2. Running pass 'AVR DAG->DAG Instruction Selection' on function '@"core::num::dec2flt::num::digits_to_big"'
#0 0x00007f5841e1dd9a llvm::sys::PrintStackTrace(llvm::raw_ostream&) /home/dylan/projects/avr-rust/rust/src/llvm/lib/Support/Unix/Signals.inc:499:3
#1 0x00007f5841e1c234 llvm::sys::RunSignalHandlers() /home/dylan/projects/avr-rust/rust/src/llvm/lib/Support/Signals.cpp:67:5
#2 0x00007f5841e1c3b5 SignalHandler(int) /home/dylan/projects/avr-rust/rust/src/llvm/lib/Support/Unix/Signals.inc:348:31
#3 0x00007f58414a44d0 __restore_rt (/usr/lib/libpthread.so.0+0x124d0)

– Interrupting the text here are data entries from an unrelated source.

import Summits.KontsevichZagierPeriods.KontsevichZagierPeriods.Theses.BoundaryLevel
import Summits.KontsevichZagierPeriods.KontsevichZagierPeriods.Theorems.InverseLandauTateLiftingAffineChart
import Summits.KontsevichZagierPeriods.KontsevichZagierPeriods.Theorems.HyperbolicBlochOffTetraSectorKernelRedAux

/-!
# `EllipsoidCalibration` (stmt-KontsevichZagierPeriods-11391, route BoundaryLevel) — proof

For a rational symmetric positive-definite `3 × 3` matrix `A`, the volume representation
`[{x | xᵀAx < 1}, 1]` of the open ellipsoid and the representation `[{y | Σ yᵢ² < 1}, (√det A)⁻¹]`
on the open unit ball differ by ONE change of variables of the Kontsevich–Zagier calculus
(`KZ.changeOfVariablesRel`, rule (2)), namely the linear map `Φ x = L x` with `LᵀL = A`.

We take for `L` the Cholesky factor `L = D^{1/2} U` of Lagrange's completion of squares
`A = Uᵀ D U`: `U` is unit upper triangular with RATIONAL entries `u₁₂ = a₀₁/a₀₀`, `u₁₃ = a₀₂/a₀₀`,
`u₂₃ = (a₀₀a₁₂ − a₀₁a₀₂)/m₂` and `D = diag(a₀₀, m₂/a₀₀, det A/m₂)` with `m₂ = a₀₀a₁₁ − a₀₁²`; the
three leading principal minors `a₀₀, m₂, det A` are positive (evaluate the form at `(1,0,0)`,
`(−a₀₁, a₀₀, 0)` and at the cofactor vector `adj(A) e₃`). Hence the entries of `L` are real
ALGEBRAIC numbers (rationals times square roots of positive rationals,
`HyperbolicBloch.OffTetraSectorKernel.redAux_isAlgebraic_sqrt`), so `Φ` is `ℚ`-semialgebraic
by the tree's affine engine (`InverseLandau.AffineEngine.isSemialgebraicMapOn_affine`); `Φ` is its
own derivative, `|L x|² = xᵀAx` so that `Φ` maps the ellipsoid onto the ball (`L` is invertible,
`det L = √a₀₀ · √(m₂/a₀₀) · √(det A/m₂) = √det A > 0`), and the Jacobian identity reads
`1 = (√det A)⁻¹ · |det L|`.

References: M. Kontsevich, D. Zagier, *Periods* (2001), §1.2 rule (2); the calibration
`Vol = (4π/3)/√det A` is the level-0 (Tate) case of route BoundaryLevel.
-/

noncomputable section

open Set
open Literature.NumberTheory.Transcendental

namespace Summit.KontsevichZagierPeriods.BoundaryLevel

/-- **Leading principal minors of a positive-definite ternary form are positive.** If the real
symmetric form `a₀₀x₀² + 2a₀₁x₀x₁ + 2a₀₂x₀x₂ + a₁₁x₁² + 2a₁₂x₁x₂ + a₂₂x₂²` is positive at every
`x ≠ 0`, then `a₀₀ > 0`, `a₀₀a₁₁ − a₀₁² > 0` and `det > 0`: evaluate at `(1,0,0)`, at
`(−a₀₁, a₀₀, 0)` (value `a₀₀ · (a₀₀a₁₁ − a₀₁²)`) and at the cofactor vector `adj(A) e₃`
(value `(a₀₀a₁₁ − a₀₁²) · det`). [folklore] -/
theorem minors_pos {a₀₀ a₀₁ a₀₂ a₁₁ a₁₂ a₂₂ : ℝ}
    (hpos : ∀ x : Fin 3 → ℝ, x ≠ 0 → 0 < a₀₀ * x 0 ^ 2 + 2 * a₀₁ * x 0 * x 1 +
      2 * a₀₂ * x 0 * x 2 + a₁₁ * x 1 ^ 2 + 2 * a₁₂ * x 1 * x 2 + a₂₂ * x 2 ^ 2) :
    0 < a₀₀ ∧ 0 < a₀₀ * a₁₁ - a₀₁ ^ 2 ∧
      0 < a₀₀ * a₁₁ * a₂₂ - a₀₀ * a₁₂ * a₁₂ - a₀₁ * a₀₁ * a₂₂ + a₀₁ * a₁₂ * a₀₂ +
        a₀₂ * a₀₁ * a₁₂ - a₀₂ * a₁₁ * a₀₂ := by
  have h1 : 0 < a₀₀ := by
    have hv : (![1, 0, 0] : Fin 3 → ℝ) ≠ 0 := fun h => by simpa using congr_fun h 0
    have h := hpos _ hv
    simp only [Matrix.cons_val] at h
    convert h using 1
    ring
  have h2 : 0 < a₀₀ * a₁₁ - a₀₁ ^ 2 := by
    have hv : (![-a₀₁, a₀₀, 0] : Fin 3 → ℝ) ≠ 0 := fun h => h1.ne' (by simpa using congr_fun h 1)
    have h := hpos _ hv
    simp only [Matrix.cons_val] at h
    have h' : (0 : ℝ) < a₀₀ * (a₀₀ * a₁₁ - a₀₁ ^ 2) := by
      convert h using 1
      ring
    exact (mul_pos_iff_of_pos_left h1).mp h'
  refine ⟨h1, h2, ?_⟩
  have hv : (![a₀₁ * a₁₂ - a₀₂ * a₁₁, a₀₁ * a₀₂ - a₀₀ * a₁₂, a₀₀ * a₁₁ - a₀₁ ^ 2] : Fin 3 → ℝ) ≠ 0 :=
    fun h => h2.ne' (by simpa using congr_fun h 2)
  have h := hpos _ hv
  simp only [Matrix.cons_val] at h
  have h' : (0 : ℝ) < (a₀₀ * a₁₁ - a₀₁ ^ 2) * (a₀₀ * a₁₁ * a₂₂ - a₀₀ * a₁₂ * a₁₂ -
      a₀₁ * a₀₁ * a₂₂ + a₀₁ * a₁₂ * a₀₂ + a₀₂ * a₀₁ * a₁₂ - a₀₂ * a₁₁ * a₀₂) := by
    convert h using 1
    ring
  exact (mul_pos_iff_of_pos_left h2).mp h'

/-- **Real-algebraic Cholesky factor of a positive-definite rational ternary form** (Lagrange's
completion of squares `A = Uᵀ D U`, `L = D^{1/2} U`): if `a₀₀ > 0`, `m₂ = a₀₀a₁₁ − a₀₁² > 0` and
`D = det A > 0`, the upper-triangular real matrix
`L = !![√a₀₀, √a₀₀·a₀₁/a₀₀, √a₀₀·a₀₂/a₀₀; 0, √(m₂/a₀₀), √(m₂/a₀₀)·(a₀₀a₁₂ − a₀₁a₀₂)/m₂; 0, 0, √(D/m₂)]`
has real-algebraic entries, determinant `√D`, and `|L x|² = xᵀAx`. [folklore] -/
theorem exists_cholesky {a₀₀ a₀₁ a₀₂ a₁₁ a₁₂ a₂₂ D : ℚ}
    (hD : D = a₀₀ * a₁₁ * a₂₂ - a₀₀ * a₁₂ * a₁₂ - a₀₁ * a₀₁ * a₂₂ + a₀₁ * a₁₂ * a₀₂ +
      a₀₂ * a₀₁ * a₁₂ - a₀₂ * a₁₁ * a₀₂)
    (h1 : 0 < a₀₀) (h2 : 0 < a₀₀ * a₁₁ - a₀₁ ^ 2) (h3 : 0 < D) :
    ∃ L : Matrix (Fin 3) (Fin 3) ℝ, (∀ i j, IsAlgebraic ℚ (L i j)) ∧
      L.det = Real.sqrt (D : ℝ) ∧
      ∀ x : Fin 3 → ℝ, ∑ i, (L.mulVec x) i ^ 2 =
        (a₀₀ : ℝ) * x 0 ^ 2 + 2 * (a₀₁ : ℝ) * x 0 * x 1 + 2 * (a₀₂ : ℝ) * x 0 * x 2 +
          (a₁₁ : ℝ) * x 1 ^ 2 + 2 * (a₁₂ : ℝ) * x 1 * x 2 + (a₂₂ : ℝ) * x 2 ^ 2 := by
  -- Lagrange's data over `ℚ`: `D = diag(a₀₀, d₂, d₃)`, `U = !![1, u₁₂, u₁₃; 0, 1, u₂₃; 0, 0, 1]`
  obtain ⟨d₂, hd₂⟩ : ∃ q : ℚ, q = (a₀₀ * a₁₁ - a₀₁ ^ 2) / a₀₀ := ⟨_, rfl⟩
  obtain ⟨d₃, hd₃⟩ : ∃ q : ℚ, q = D / (a₀₀ * a₁₁ - a₀₁ ^ 2) := ⟨_, rfl⟩
  obtain ⟨u₁₂, hu₁₂⟩ : ∃ q : ℚ, q = a₀₁ / a₀₀ := ⟨_, rfl⟩
  obtain ⟨u₁₃, hu₁₃⟩ : ∃ q : ℚ, q = a₀₂ / a₀₀ := ⟨_, rfl⟩
  obtain ⟨u₂₃, hu₂₃⟩ : ∃ q : ℚ, q = (a₀₀ * a₁₂ - a₀₁ * a₀₂) / (a₀₀ * a₁₁ - a₀₁ ^ 2) := ⟨_, rfl⟩
  have hd2 : 0 < d₂ := hd₂ ▸ div_pos h2 h1
  have hd3 : 0 < d₃ := hd₃ ▸ div_pos h3 h2
  have ha0 : (a₀₀ : ℝ) ≠ 0 := by exact_mod_cast h1.ne'
  have hm0 : ((a₀₀ * a₁₁ - a₀₁ ^ 2 : ℚ) : ℝ) ≠ 0 := by exact_mod_cast h2.ne'
  push_cast at hm0
  -- the three square roots
  have n1 : (0 : ℝ) ≤ a₀₀ := by exact_mod_cast h1.le
  have n2 : (0 : ℝ) ≤ d₂ := by exact_mod_cast hd2.le
  have n3 : (0 : ℝ) ≤ d₃ := by exact_mod_cast hd3.le
  have e1 : Real.sqrt a₀₀ ^ 2 = (a₀₀ : ℝ) := Real.sq_sqrt n1
  have e2 : Real.sqrt d₂ ^ 2 = (d₂ : ℝ) := Real.sq_sqrt n2
  have e3 : Real.sqrt d₃ ^ 2 = (d₃ : ℝ) := Real.sq_sqrt n3
  -- (square roots of non-negative real algebraic numbers are algebraic: tree lemma
  -- `HyperbolicBloch.OffTetraSectorKernel.redAux_isAlgebraic_sqrt`)
  have s1 : IsAlgebraic ℚ (Real.sqrt a₀₀) :=
    HyperbolicBloch.OffTetraSectorKernel.redAux_isAlgebraic_sqrt (isAlgebraic_rat ℚ _) n1
  have s2 : IsAlgebraic ℚ (Real.sqrt d₂) :=
    HyperbolicBloch.OffTetraSectorKernel.redAux_isAlgebraic_sqrt (isAlgebraic_rat ℚ _) n2
  have s3 : IsAlgebraic ℚ (Real.sqrt d₃) :=
    HyperbolicBloch.OffTetraSectorKernel.redAux_isAlgebraic_sqrt (isAlgebraic_rat ℚ _) n3
  refine ⟨!![Real.sqrt a₀₀, Real.sqrt a₀₀ * u₁₂, Real.sqrt a₀₀ * u₁₃;
      0, Real.sqrt d₂, Real.sqrt d₂ * u₂₃; 0, 0, Real.sqrt d₃], ?_, ?_, ?_⟩
  · -- the entries `√d · u` are real algebraic
    intro i j
    fin_cases i <;> fin_cases j
    exacts [s1, s1.mul (isAlgebraic_rat ℚ _), s1.mul (isAlgebraic_rat ℚ _), isAlgebraic_zero, s2,
      s2.mul (isAlgebraic_rat ℚ _), isAlgebraic_zero, isAlgebraic_zero, s3]
  · -- `det L = √a₀₀ · √d₂ · √d₃ = √(a₀₀ d₂ d₃) = √D`
    have hprod : (D : ℝ) = a₀₀ * (d₂ * d₃) := by
      rw [hd₂, hd₃]
      push_cast
      field_simp
    rw [Matrix.det_fin_three, hprod, Real.sqrt_mul n1, Real.sqrt_mul n2]
    simp only [Matrix.of_apply, Matrix.cons_val', Matrix.cons_val]
    ring
  · -- `|L x|² = a₀₀ (x₀ + u₁₂x₁ + u₁₃x₂)² + d₂ (x₁ + u₂₃x₂)² + d₃ x₂² = xᵀAx`
    intro x
    have key : (a₀₀ : ℝ) * (x 0 + u₁₂ * x 1 + u₁₃ * x 2) ^ 2 + d₂ * (x 1 + u₂₃ * x 2) ^ 2 +
        d₃ * x 2 ^ 2 =
        (a₀₀ : ℝ) * x 0 ^ 2 + 2 * (a₀₁ : ℝ) * x 0 * x 1 + 2 * (a₀₂ : ℝ) * x 0 * x 2 +
          (a₁₁ : ℝ) * x 1 ^ 2 + 2 * (a₁₂ : ℝ) * x 1 * x 2 + (a₂₂ : ℝ) * x 2 ^ 2 := by
      rw [hd₂, hd₃, hu₁₂, hu₁₃, hu₂₃, hD]
      push_cast
      field_simp
      ring
    simp only [Matrix.mulVec, dotProduct, Fin.sum_univ_three, Matrix.of_apply, Matrix.cons_val',
      Matrix.cons_val]
    linear_combination key + (x 0 + u₁₂ * x 1 + u₁₃ * x 2) ^ 2 * e1 +
      (x 1 + u₂₃ * x 2) ^ 2 * e2 + x 2 ^ 2 * e3

/-- **`EllipsoidCalibration`** (route BoundaryLevel, stmt-KontsevichZagierPeriods-11391): for a
rational symmetric positive-definite `3 × 3` matrix `A` and representations `r = [{xᵀAx < 1}, 1]`,
`r' = [{Σ yᵢ² < 1}, (√det A)⁻¹]`, the difference `[r] − [r']` is ONE change-of-variables move
`KZ.changeOfVariablesRel`: along `Φ x = L x` with `L` the real-algebraic Cholesky factor
(`LᵀL = A`, `exists_cholesky`), which is `ℚ`-semialgebraic (affine engine), is its own derivative,
is injective with `det L = √det A > 0`, maps the ellipsoid onto the unit ball (`|L x|² = xᵀAx`),
and satisfies the Jacobian identity `1 = (√det A)⁻¹ · |det L|`.
[cite: KontsevichZagier2001, §1.2 rule (2)] -/
theorem ellipsoidCalibration_proof :
    Summit.KontsevichZagierPeriods.KontsevichZagierPeriods.Theses.BoundaryLevel.EllipsoidCalibration := by
  intro A hA hpos r r' hr hint hr' hint'
  -- the quadratic form and the determinant in closed form (symmetry of `A`)
  have h10 : ((A 1 0 : ℚ) : ℝ) = A 0 1 := by rw [hA.apply 0 1]
  have h20 : ((A 2 0 : ℚ) : ℝ) = A 0 2 := by rw [hA.apply 0 2]
  have h21 : ((A 2 1 : ℚ) : ℝ) = A 1 2 := by rw [hA.apply 1 2]
  have hQ : ∀ x : Fin 3 → ℝ, ∑ i, ∑ j, (A i j : ℝ) * x i * x j =
      (A 0 0 : ℝ) * x 0 ^ 2 + 2 * (A 0 1 : ℝ) * x 0 * x 1 + 2 * (A 0 2 : ℝ) * x 0 * x 2 +
        (A 1 1 : ℝ) * x 1 ^ 2 + 2 * (A 1 2 : ℝ) * x 1 * x 2 + (A 2 2 : ℝ) * x 2 ^ 2 := fun x => by
    simp only [Fin.sum_univ_three, h10, h20, h21]
    ring
  have hdet : A.det = A 0 0 * A 1 1 * A 2 2 - A 0 0 * A 1 2 * A 1 2 - A 0 1 * A 0 1 * A 2 2 +
      A 0 1 * A 1 2 * A 0 2 + A 0 2 * A 0 1 * A 1 2 - A 0 2 * A 1 1 * A 0 2 := by
    rw [Matrix.det_fin_three, hA.apply 0 1, hA.apply 0 2, hA.apply 1 2]
  -- the leading principal minors are positive
  obtain ⟨h1, h2, h3⟩ := minors_pos fun x hx => (hpos x hx).trans_eq (hQ x)
  have q1 : 0 < A 0 0 := by exact_mod_cast h1
  have q2 : 0 < A 0 0 * A 1 1 - A 0 1 ^ 2 := by exact_mod_cast h2
  have q3 : 0 < A.det := by rw [hdet]; exact_mod_cast h3
  have hdetpos : 0 < ((A.det : ℚ) : ℝ) := by exact_mod_cast q3
  have hsqrt : 0 < Real.sqrt (A.det : ℝ) := Real.sqrt_pos.mpr hdetpos
  -- the Cholesky factor `L`: algebraic entries, `det L = √det A`, `|L x|² = xᵀAx`
  obtain ⟨L, hLalg, hLdet, hLQ⟩ := exists_cholesky hdet q1 q2 q3
  have hnorm : ∀ x, ∑ i, (L.mulVec x) i ^ 2 = ∑ i, ∑ j, (A i j : ℝ) * x i * x j := fun x => by
    rw [hLQ, hQ]
  have hdetL : L.det ≠ 0 := by rw [hLdet]; exact hsqrt.ne'
  have hU : IsUnit L := (Matrix.isUnit_iff_isUnit_det L).mpr (isUnit_iff_ne_zero.mpr hdetL)
  -- `Φ = L.mulVec` is its own derivative `T`, of determinant `det L`
  set T : (Fin 3 → ℝ) →L[ℝ] (Fin 3 → ℝ) := LinearMap.toContinuousLinearMap (Matrix.toLin' L)
    with hT
  have hTcoe : (T : (Fin 3 → ℝ) → (Fin 3 → ℝ)) = L.mulVec := funext fun x => by
    rw [hT, LinearMap.coe_toContinuousLinearMap', Matrix.toLin'_apply]
  have hTdet : T.det = L.det := by
    rw [hT, LinearMap.det_toContinuousLinearMap, LinearMap.det_toLin']
  -- `Φ` maps the ellipsoid onto the unit ball
  have himage : r'.domain = L.mulVec '' r.domain := by
    rw [hr, hr']
    ext y
    constructor
    · intro hy
      obtain ⟨x, rfl⟩ := Matrix.mulVec_surjective_iff_isUnit.mpr hU y
      refine ⟨x, ?_, rfl⟩
      rw [mem_setOf_eq, ← hnorm]
      exact hy
    · rintro ⟨x, hx, rfl⟩
      rw [mem_setOf_eq, hnorm]
      exact hx
  refine ⟨3, r, r', L.mulVec, fun _ => T, ?_, fun x _ => ?_,
    (Matrix.mulVec_injective_iff_isUnit.mpr hU).injOn, himage, fun x hx => ?_, rfl⟩
  · -- `Φ` is `ℚ`-semialgebraic on `r.domain`: real-algebraic linear map (affine engine, `b = 0`)
    exact (InverseLandau.AffineEngine.isSemialgebraicMapOn_affine hLalg (fun _ => isAlgebraic_zero)
      r.isSemialgebraic_domain).congr fun x _ => add_zero _
  · -- derivative
    have h : HasFDerivAt (T : (Fin 3 → ℝ) → (Fin 3 → ℝ)) T x := T.hasFDerivAt
    rw [hTcoe] at h
    exact h.hasFDerivWithinAt
  · -- Jacobian identity `1 = (√det A)⁻¹ · |det L|`
    show r.integrand x = r'.integrand (L.mulVec x) * |T.det|
    have hΦx : L.mulVec x ∈ r'.domain := himage ▸ mem_image_of_mem _ hx
    rw [hint x hx, hint' _ hΦx, hTdet, hLdet, abs_of_pos hsqrt, inv_mul_cancel₀ hsqrt.ne']

end Summit.KontsevichZagierPeriods.BoundaryLevel

end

#4 0x00007f584101482f __GI_raise (/usr/lib/libc.so.6+0x3782f)
#5 0x00007f5840fff672 __GI_abort (/usr/lib/libc.so.6+0x22672)
#6 0x00007f5840fff548 _nl_load_domain.cold.0 (/usr/lib/libc.so.6+0x22548)
#7 0x00007f584100cdb6 (/usr/lib/libc.so.6+0x2fdb6)
#8 0x00007f58422c3deb llvm::ScheduleDAGTopologicalSort::InitDAGTopologicalSorting() /home/dylan/projects/avr-rust/rust/src/llvm/lib/CodeGen/ScheduleDAG.cpp:506:7
#9 0x00007f58424b1d75 (anonymous namespace)::ScheduleDAGRRList::Schedule() /home/dylan/projects/avr-rust/rust/src/llvm/lib/CodeGen/SelectionDAG/ScheduleDAGRRList.cpp:371:3
Using llvm trunk at 3a987cdf3
(r362773
)
./bin/llc -march=avr -o - -filetype=asm foo.ll
Gives
.text
.file "bugpoint-output-95356ba.bc"
.globl "core::num::dec2flt::num::digits_to_big" ; -- Begin function core::num::dec2flt::num::digits_to_big
.p2align 1
.type "core::num::dec2flt::num::digits_to_big",@function
"core::num::dec2flt::num::digits_to_big": ; @"core::num::dec2flt::num::digits_to_big"
; %bb.0: ; %start
ldi r24, 1
cpi r24, 0
breq LBB0_2
; %bb.1: ; %bb2.i
ret
LBB0_2: ; %start
ldi r24, 0
cpi r24, 0
brne LBB0_4
; %bb.3: ; %bb4.i
LBB0_4: ; %bb3.i
ld r24, Z
ldd r25, Z+1
ldd r18, Z+2
ldd r19, Z+3
subi r24, 48
sbci r25, 255
sbci r18, 255
sbci r19, 255
st Z, r24
std Z+1, r25
std Z+2, r18
std Z+3, r19
.Lfunc_end0:
.size "core::num::dec2flt::num::digits_to_big", .Lfunc_end0-"core::num::dec2flt::num::digits_to_big"
; -- End function
; Declaring this symbol tells the CRT that it should
;copy all variables from program memory to RAM on startup
.globl __do_copy_data
; Declaring this symbol tells the CRT that it should
;clear the zeroed data section on startup
.globl __do_clear_bss
So perhaps an LLVM upgrade will fix this?
I cherry-picked avr-rust/llvm-project@56d676b08b956051de3f781e7afd73365d62a7a9 and avr-rust/llvm-project@a5b647806b43a505da004f54e19b41476121c98b into the avr-support-aa35e73b
branch (#137), and this test no longer fails.